=== Begin Enclosure ===
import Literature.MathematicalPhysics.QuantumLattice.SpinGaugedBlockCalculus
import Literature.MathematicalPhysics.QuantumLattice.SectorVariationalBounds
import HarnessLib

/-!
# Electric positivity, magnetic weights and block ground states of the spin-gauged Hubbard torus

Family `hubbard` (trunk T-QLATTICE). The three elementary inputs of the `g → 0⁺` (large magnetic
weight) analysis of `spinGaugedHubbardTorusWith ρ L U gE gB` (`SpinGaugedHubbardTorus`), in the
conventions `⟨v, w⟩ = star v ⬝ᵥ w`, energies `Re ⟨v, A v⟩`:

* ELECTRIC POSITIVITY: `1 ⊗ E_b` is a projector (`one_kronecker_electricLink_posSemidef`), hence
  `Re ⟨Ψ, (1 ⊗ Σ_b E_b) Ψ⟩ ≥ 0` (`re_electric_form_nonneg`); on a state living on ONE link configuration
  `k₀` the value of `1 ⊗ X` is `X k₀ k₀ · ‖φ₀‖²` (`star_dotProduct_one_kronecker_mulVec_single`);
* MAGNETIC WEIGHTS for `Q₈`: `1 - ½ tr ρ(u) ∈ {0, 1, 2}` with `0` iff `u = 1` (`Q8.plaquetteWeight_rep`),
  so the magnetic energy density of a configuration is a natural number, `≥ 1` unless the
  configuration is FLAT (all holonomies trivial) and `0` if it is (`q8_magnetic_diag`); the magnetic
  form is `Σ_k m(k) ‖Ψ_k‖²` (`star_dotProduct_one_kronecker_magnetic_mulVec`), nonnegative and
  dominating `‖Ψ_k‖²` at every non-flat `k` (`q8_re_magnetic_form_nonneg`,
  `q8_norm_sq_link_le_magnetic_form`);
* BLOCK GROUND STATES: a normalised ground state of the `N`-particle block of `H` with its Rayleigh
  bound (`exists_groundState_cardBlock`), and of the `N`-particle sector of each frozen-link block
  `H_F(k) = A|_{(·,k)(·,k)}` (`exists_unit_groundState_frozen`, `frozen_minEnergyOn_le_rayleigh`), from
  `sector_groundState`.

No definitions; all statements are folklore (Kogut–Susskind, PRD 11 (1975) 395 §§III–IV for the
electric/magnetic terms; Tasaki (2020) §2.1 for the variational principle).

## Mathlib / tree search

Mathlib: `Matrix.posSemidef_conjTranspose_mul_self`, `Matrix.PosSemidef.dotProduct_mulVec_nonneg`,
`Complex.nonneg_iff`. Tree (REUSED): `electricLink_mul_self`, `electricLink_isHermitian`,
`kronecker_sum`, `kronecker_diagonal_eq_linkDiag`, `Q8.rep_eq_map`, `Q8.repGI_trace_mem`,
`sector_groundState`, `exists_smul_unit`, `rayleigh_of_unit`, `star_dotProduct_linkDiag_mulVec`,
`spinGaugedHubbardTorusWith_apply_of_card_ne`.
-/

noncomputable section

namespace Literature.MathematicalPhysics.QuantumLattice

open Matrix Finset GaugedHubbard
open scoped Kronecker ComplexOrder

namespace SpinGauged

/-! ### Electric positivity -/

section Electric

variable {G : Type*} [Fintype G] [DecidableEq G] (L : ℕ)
=== End Enclosure ===
◆ **EXERCISE GOAL**: Transcribe the whole listing exactly.

◆ **RESPONSE TO THE TASK**:
import Literature.MathematicalPhysics.QuantumLattice.SpinGaugedBlockCalculus
import Literature.MathematicalPhysics.QuantumLattice.SectorVariationalBounds
import HarnessLib

/-!
# Electric positivity, magnetic weights and block ground states of the spin-gauged Hubbard torus

Family `hubbard` (trunk T-QLATTICE). The three elementary inputs of the `g → 0⁺` (large magnetic
weight) analysis of `spinGaugedHubbardTorusWith ρ L U gE gB` (`SpinGaugedHubbardTorus`), in the
conventions `⟨v, w⟩ = star v ⬝ᵥ w`, energies `Re ⟨v, A v⟩`:

* ELECTRIC POSITIVITY: `1 ⊗ E_b` is a projector (`one_kronecker_electricLink_posSemidef`), hence
  `Re ⟨Ψ, (1 ⊗ Σ_b E_b) Ψ⟩ ≥ 0` (`re_electric_form_nonneg`); on a state living on ONE link configuration
  `k₀` the value of `1 ⊗ X` is `X k₀ k₀ · ‖φ₀‖²` (`star_dotProduct_one_kronecker_mulVec_single`);
* MAGNETIC WEIGHTS for `Q₈`: `1 - ½ tr ρ(u) ∈ {0, 1, 2}` with `0` iff `u = 1` (`Q8.plaquetteWeight_rep`),
  so the magnetic energy density of a configuration is a natural number, `≥ 1` unless the
  configuration is FLAT (all holonomies trivial) and `0` if it is (`q8_magnetic_diag`); the magnetic
  form is `Σ_k m(k) ‖Ψ_k‖²` (`star_dotProduct_one_kronecker_magnetic_mulVec`), nonnegative and
  dominating `‖Ψ_k‖²` at every non-flat `k` (`q8_re_magnetic_form_nonneg`,
  `q8_norm_sq_link_le_magnetic_form`);
* BLOCK GROUND STATES: a normalised ground state of the `N`-particle block of `H` with its Rayleigh
  bound (`exists_groundState_cardBlock`), and of the `N`-particle sector of each frozen-link block
  `H_F(k) = A|_{(·,k)(·,k)}` (`exists_unit_groundState_frozen`, `frozen_minEnergyOn_le_rayleigh`), from
  `sector_groundState`.

No definitions; all statements are folklore (Kogut–Susskind, PRD 11 (1975) 395 §§III–IV for the
electric/magnetic terms; Tasaki (2020) §2.1 for the variational principle).

## Mathlib / tree search

Mathlib: `Matrix.posSemidef_conjTranspose_mul_self`, `Matrix.PosSemidef.dotProduct_mulVec_nonneg`,
`Complex.nonneg_iff`. Tree (REUSED): `electricLink_mul_self`, `electricLink_isHermitian`,
`kronecker_sum`, `kronecker_diagonal_eq_linkDiag`, `Q8.rep_eq_map`, `Q8.repGI_trace_mem`,
`sector_groundState`, `exists_smul_unit`, `rayleigh_of_unit`, `star_dotProduct_linkDiag_mulVec`,
`spinGaugedHubbardTorusWith_apply_of_card_ne`.
-/

noncomputable section

namespace Literature.MathematicalPhysics.QuantumLattice

open Matrix Finset GaugedHubbard
open scoped Kronecker ComplexOrder

namespace SpinGauged

/-! ### Electric positivity -/

section Electric

variable {G : Type*} [Fintype G] [DecidableEq G] (L : ℕ)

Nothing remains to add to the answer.